The Playing ON Way: The Importance of Reflective Practice
Over the last few years, Playing ON has begun incorporating reflective practice into projects such as in the process of our last major production Can I Help You? and embedded within community projects, such as Urban Tribe in collaboration with NHS East London Foundation Trust. In this blog, we begin to delve further into discussions around the need for reflective practice, and how we employ the practice here at Playing ON, with input from our Artistic Director, Jim Pope, Executive Director, Rhian Davies and reflective practitioner, Jassy Denison.
What is reflective practice?
Reflective practice offers a space for those involved in programme delivery to prepare for, review and process the work that they have been doing, and has become a key element of the Playing ON approach. Reflective practice is offered as a group activity, involving the whole team, and can take place face-to-face or online. Typically, sessions last between 1.5 and 3hrs and take place at the start of a programme, part way through, and at the end. Depending on the circumstances and needs of the team, 1-1 support may also be provided. Reflective practice is delivered by someone who is not part of the programme delivery team. This creates the opportunity for programme managers or directors to step out of their role for a time, and for the organisation’s aims and objectives to be upheld by someone else.
What does reflective practice entail?
The focus of reflective practice is the delivery of the programme - including team, participants, material, facilitation - and each team member’s relationship to this. Although contextual or practical issues may come up in the session, the emphasis is not on problem solving, information sharing, contracts, evaluation or other organisational matters. Instead the process and content is flexible, based on what is emerging for participants or needs attention, and may include:
● Hopes, aspirations, possibilities for the work
● Review of the delivery - key moments, highlights, challenges - exploration, insights and learning
● Relationships with and feelings about participants/audience
● Creating a Team Agreement based on shared challenges, needs and requests about working together
How has Playing ON used reflective practice in the past?
We ask a lot of our participants in terms of sharing their lived experiences, and we also ask a lot of our delivery teams as they hear and hold these experiences in the workshop spaces. Our teams support the participants and the reflective practice supports the teams. In our most recent professional production, Can I Help You? The intensity of the subject matter brought up a lot for the whole team, actors, stage manager and director and it was important to support them to support each other as the project developed.
How does Playing ON plan on using reflective practice in the future?

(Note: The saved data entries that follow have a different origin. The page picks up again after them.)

/-- The two pieces are each implied by the registered R2 (so the split loses nothing and adds nothing false).
Pure logic. [folklore] -/
theorem split_of_core4EternalNonIsolated (h : Sig.stub_core4EternalNonIsolated) : R2FourRankOne ∧ R2High := by
  refine ⟨?_, ?_⟩
  · intro p hp hB k K _ _ _ _ _ O A₀ h₀ t hfg htp hfr hreg hmax hZ hdim hAbh hDA hD hδ hc htr _ hcore R hR0 hRq
      s hs hni
    exact h p hp 4 le_rfl hB k K O A₀ h₀ t hfg htp hfr hreg hmax hZ hdim hAbh hDA hD hδ hc htr hcore R hR0 hRq
      s hs hni
  · intro p hp n hn hB k K _ _ _ _ _ O A₀ h₀ t hfg htp hfr hreg hmax hZ hdim hAbh hDA hD hδ hc htr hcore R hR0 hRq
      s hs hni
    exact h p hp n hn.le hB k K O A₀ h₀ t hfg htp hfr hreg hmax hZ hdim hAbh hDA hD hδ hc htr hcore R hR0 hRq
      s hs hni

/-- **r14 proposal in one line**: ONE fact debt + the two dimension pieces give the registered R2. [folklore] -/
theorem core4EternalNonIsolated_of_pieces (hCP : Sig.stub_cp2019General) (h4 : R2FourRankOne) (h5 : R2High) :
    Sig.stub_core4EternalNonIsolated :=
  core4EternalNonIsolated_of_recut hCP (recut_of_split h4 h5)

end Compositions

/-- **Characteristic-split assembly (recut v2 §6)**: ONE fact debt + `p = 2` piece + odd piece + `n ≥ 5`
piece give the registered R2. [folklore] -/
theorem core4EternalNonIsolated_of_charPieces (hCP : Sig.stub_cp2019General) (h2 : R2FourRankOneTwo)
    (hodd : R2FourRankOneOdd) (h5 : R2High) : Sig.stub_core4EternalNonIsolated :=
  core4EternalNonIsolated_of_pieces hCP (fourRankOne_of_two_odd h2 hodd) h5



/-- **R2 DERIVED (r17)**: the registered r8/r12 statement `Sig.stub_core4EternalNonIsolated` VERBATIM from the fact debt
`stub_cp2019General` (composite rank at `n = 4`, idea-1's p493665) and the two registered pieces `stub_R2FourRankOne`,
`stub_R2High` (plan-1 g7's re-cut, kernel-checked `core4EternalNonIsolated_of_pieces`). [folklore] -/
theorem stub_core4EternalNonIsolated : Sig.stub_core4EternalNonIsolated :=
  core4EternalNonIsolated_of_pieces stub_cp2019General stub_R2FourRankOne stub_R2High

/-! ### r13/r14 — the pieces of the phase machine: P1 `GenExit` and P2⁰ `GenRebase` DISCHARGED by name (lead-1 g3,
`Theorems/FrobeniusClosingSteerCore4GenExit.lean`), P0 `MaxGenExists` DISCHARGED (stub-10, p496225); P1ᴸ, Φ3ᴸˢ, Φ4ᴸˢ,
`NonSwitchingCore` REGISTERED -/

/-- **DISCHARGED (r14: res-D-pv-004 AS res-L0-w41-stub-10, p496225,
`Theorems/FrobeniusClosingSteerMaxGenExists.lean`, `MaxGenExists.exists_isMaxGenAt_of_sequence`) — P0 `MaxGenExists`:**
maximal simple orders containing `t` exist over every member (finite integral closure of `R M` in `K` + ACC).
[cite: Liu2002, Prop. 4.1.27, p. 122] [cite: Matsumura1987, §32] -/
theorem stub_maxGenExists : MaxGenExists := by
  intro p hp n _ k K _ _ _ _ _ O A₀ h₀ t core R hR0 hRq M
  obtain ⟨hfg, htp, hfr, -⟩ := core
  exact Summit.ResolutionOfSingularities.ResolutionOfSingularities.Theorems.SwitchingDichotomy.MaxGenExists.exists_isMaxGenAt_of_sequence
    k K O A₀ h₀ hfg hp.ne_zero htp hfr R hR0 hRq M

/-- **DISCHARGED (r13: lead res-L0-w41-lead-1 g3, `Theorems.SwitchingDichotomy.genExit`,
`Theorems/FrobeniusClosingSteerCore4GenExit.lean`) — P1 `GenExit`, the generator exit.**
[cite: HeinzerEtAl2015, Prop. 4.4] [folklore] -/
theorem genExit_holds : GenExit := by
  intro p hp n _ k K _ _ _ _ _ O A₀ h₀ t core R hR0 hRq M hM
  obtain ⟨hfg, htp, hfr, hreg, -⟩ := core
  obtain ⟨s', ⟨hsp, ht⟩, hone⟩ := hM
  exact Summit.ResolutionOfSingularities.ResolutionOfSingularities.Theorems.SwitchingDichotomy.genExit p hp k K O
    A₀ h₀ t hfg htp hfr hreg R hR0 hRq M s' hsp ht hone

/-- **DISCHARGED (r13: lead res-L0-w41-lead-1 g3, `Theorems.SwitchingDichotomy.genRebase`,
`Theorems/FrobeniusClosingSteerCore4GenExit.lean`) — P2⁰ `GenRebase`, every generator over every member re-bases
the datum.** [cite: NovacoskiSpivakovsky2014, Lemma 2.5] [folklore] -/
theorem genRebase_holds : GenRebase :=
  fun p k K _ _ _ O A₀ h₀ t hfg htp hfr hreg R hR0 hRq M s' hsp ht =>
    Summit.ResolutionOfSingularities.ResolutionOfSingularities.Theorems.SwitchingDichotomy.genRebase p k K O A₀ h₀
      t hfg htp hfr hreg R hR0 hRq M s' hsp ht

/-- **STUB (r16; DISCHARGEABLE, M–L; staffed: res-L0-w41-stub-9 / -6 / -5) — L `LogFinalExitM`, idea-2's model form of the
log-final exits, verbatim.** See `LogFinalExitM`. [cite: Posva2023, Lemma 9] -/
theorem stub_logFinalExitM : ∀ p : ℕ, LogFinalExitM p := by
  sorry

/-- **P1ᴸ `LogExit` DERIVED (r16)** from the registered `stub_logFinalExitM`: the log-final member `R M` is the centre
ring of the finitely generated model `A'` of `GenRebase` at the generator `s' := t` (LANDED `genRebase`, p495493), whose
elements are fractions of `A₀` (`sequence_le_subfield`), and which is regular at the centre; then idea-2's model form
concludes. Pure bookkeeping. OURS. [folklore] -/
theorem stub_logExit : LogExit := by
  intro p hp n _ k K _ _ _ _ _ O A₀ h₀ t core R hR0 hRq M hM
  classical
  obtain ⟨hfg, htp, hfr, hreg, -, hzd, -⟩ := core
  -- `t` is a generator over the member `R M`
  have htRM : t ^ p ∈ R M :=
    member_monotone O R hRq (Nat.zero_le M)
      (by rw [hR0]; exact Literature.AlgebraicGeometry.Resolution.le_locAtCentre A₀.toSubring O htp)
  have ht : t ∈ Subring.closure (insert t (R M : Set K)) := Subring.subset_closure (Set.mem_insert t _)
  obtain ⟨A', h', hA₀A', hRM', hfg', -, -, -, hreg', -⟩ :=
    genRebase_holds p k K O A₀ h₀ t hfg htp hfr hreg R hR0 hRq M t htRM ht
  -- the model lies in `R M ⊆ Frac A₀`
  have hF0 : R 0 ≤ (Subfield.closure ((A₀.toSubring : Subring K) : Set K)).toSubring := by
    rw [hR0]
    exact Summit.ResolutionOfSingularities.ResolutionOfSingularities.Theorems.SwitchingDichotomy.locAtCentre_le_subfield
      O fun x hx => Subfield.subset_closure hx
  have hRF := Summit.ResolutionOfSingularities.ResolutionOfSingularities.Theorems.SwitchingDichotomy.sequence_le_subfield
    hF0 hRq M
  have hA'R : A'.toSubring ≤ R M := by
    rw [← hRM']
    exact Literature.AlgebraicGeometry.Resolution.le_locAtCentre A'.toSubring O
  have hfrac : ∀ x ∈ A', IsFracOf A₀ x := fun x hx => by
    obtain ⟨y, hy, z, hz, hz0, hxyz⟩ :=
      Summit.ResolutionOfSingularities.ResolutionOfSingularities.Theorems.SwitchingDichotomy.exists_div_eq_of_mem_subfieldClosure
        (hRF (hA'R hx))
    exact ⟨y, hy, z, hz, hz0, hxyz⟩
  -- the member is the centre ring of `A'`: transport the log-final presentation and regularity
  rw [← hRM'] at hM
  obtain ⟨hloc, hLF⟩ := hM
  exact stub_logFinalExitM p k K O A₀ A' h₀ t hp hfg htp hfr hreg hA₀A' hfg' hfrac h' hzd hloc
    ((Literature.AlgebraicGeometry.Resolution.isRegularLocalRing_locAtCentre_iff h').mpr hreg') hLF

/-- **STUB (r13; FRONTIER) — Φ3ᴸˢ `EternalStallPhaseSSL`, the quiet tail under strong switching, never log-final.**
`Literature.Barriers.ResolutionOfSingularities.DimensionFourFrontier`. [cite: CossartPiltant2019, Rem. 3.2]
[cite: CutkoskyMourtada2019, Thm. 7.1] -/
theorem stub_eternalStallPhaseSSL : EternalStallPhaseSSL := by
  sorry

/-- **STUB (r13; FRONTIER) — Φ4ᴸˢ `EternalAlternationSSL`, the alternation under strong switching, never log-final.**
`Literature.Barriers.ResolutionOfSingularities.DimensionFourFrontier`. [cite: HeinzerEtAl2015, Discussion 4.2]
[cite: CutkoskyMourtada2019, Thm. 7.1] -/
theorem stub_eternalAlternationSSL : EternalAlternationSSL := by
  sorry

/-- **STUB (r13; FRONTIER as a whole, with a PLAN of record on its rank-one part and a FACT DEBT on its rank-`≥ 2`
part at `n = 4`) — `NonSwitchingCore`.** [cite: HeinzerEtAl2015, Discussion 4.2] [cite: CossartPiltant2019, Thm. 1.1] -/
theorem stub_nonSwitchingCore : NonSwitchingCore := by
  sorry

/-- **CLOSED DOOR (p459384, `Theorems/WildConesIsolatedForcedTermination.lean`, door 1/27 of record).** The antecedent
`IsolatedForcedTermination` is a theorem of the tree, cited by name: it feeds the dictionary inside the derivation of
R1-odd (`Sig.stub_core4LowMultOdd` carries no antecedent of its own). OURS. -/
theorem isolatedForcedTermination_closed : IsolatedForcedTermination :=
  Summit.ResolutionOfSingularities.ResolutionOfSingularities.Theorems.WildCones.IsolatedForcedTermination_proof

Reflective practice is a part of our commitment to supporting the Playing ON workforce and we now include a budget line for it on every project. It's a vital part of community building that happens across a project and ensures that our freelancers have a space where their concerns, worries, ambitions and learning are held safe. We have several projects happening across this year including a project with care experienced young people, one with young patients in an NHS trust and another with young people in South London, all of these will have reflective practice sessions to ensure the delivery teams are supported and able to deliver their best work. As we plan our next professional productions we’ll be including reflective practice at key points in the journey. We are also having early discussions with a couple of key players in the industry with a view to creating some wellbeing guidelines to standardise best practice when working with vulnerable groups. This will definitely contain an element of reflective practice and will hopefully provide a valuable resource for anyone wishing to work within socially inclusive settings.
Our message to the industry: Reflective Practice is essential.
We know freelancers have a raw deal in the theatre industry, it's not news to those of us who freelance but the message is now getting across to the decision makers in larger organisations. For anyone not in the know... have a read of The Big Freelancer Report created by Freelancers Make Theatre Work and others over the past year.
As an organisation contracting 10-20 freelancers a year we can do certain things to support them, this includes a fair pay policy including paying separate days for planning and where possible paying whole days regardless of the length of the session. The support freelancers need is not only financial. There's all those things employees can access in workplaces that enable them to feel at home, secure and to thrive in their work, including robust HR support, tangible line management and supervision, and feeling part of the culture of the organisation. Reflective practice is a key part of our strategy to try and provide these other workplace benefits to our project freelancers. The chance to get to know your team, a mix of core staff and freelancers, in a structured and purposeful work environment rather than relying on a post work pub trip means the playing field is levelled and all voices are valued as experts in their own experience of the project.
The Arts Council’s “Lets Create” strategy is a joy to behold pledging to ensure that by 2030 “every one of us has access to a remarkable range of high-quality cultural experiences.” It is so encouraging to know that the values of companies like ours, working with disenfranchised groups are being championed at the highest level. It is also the case that many people will be chasing funding and there is a risk that inexperienced practitioners, following the money will wander into challenging environments without adequate support systems in place to manage the wellbeing of themselves or the groups they are working with. In the therapeutic community, practitioners are required to undergo supervision in order to continue their work. Whilst it must be stressed that we are not in any way therapists, we are creating spaces for people to share, offload, challenge and transform.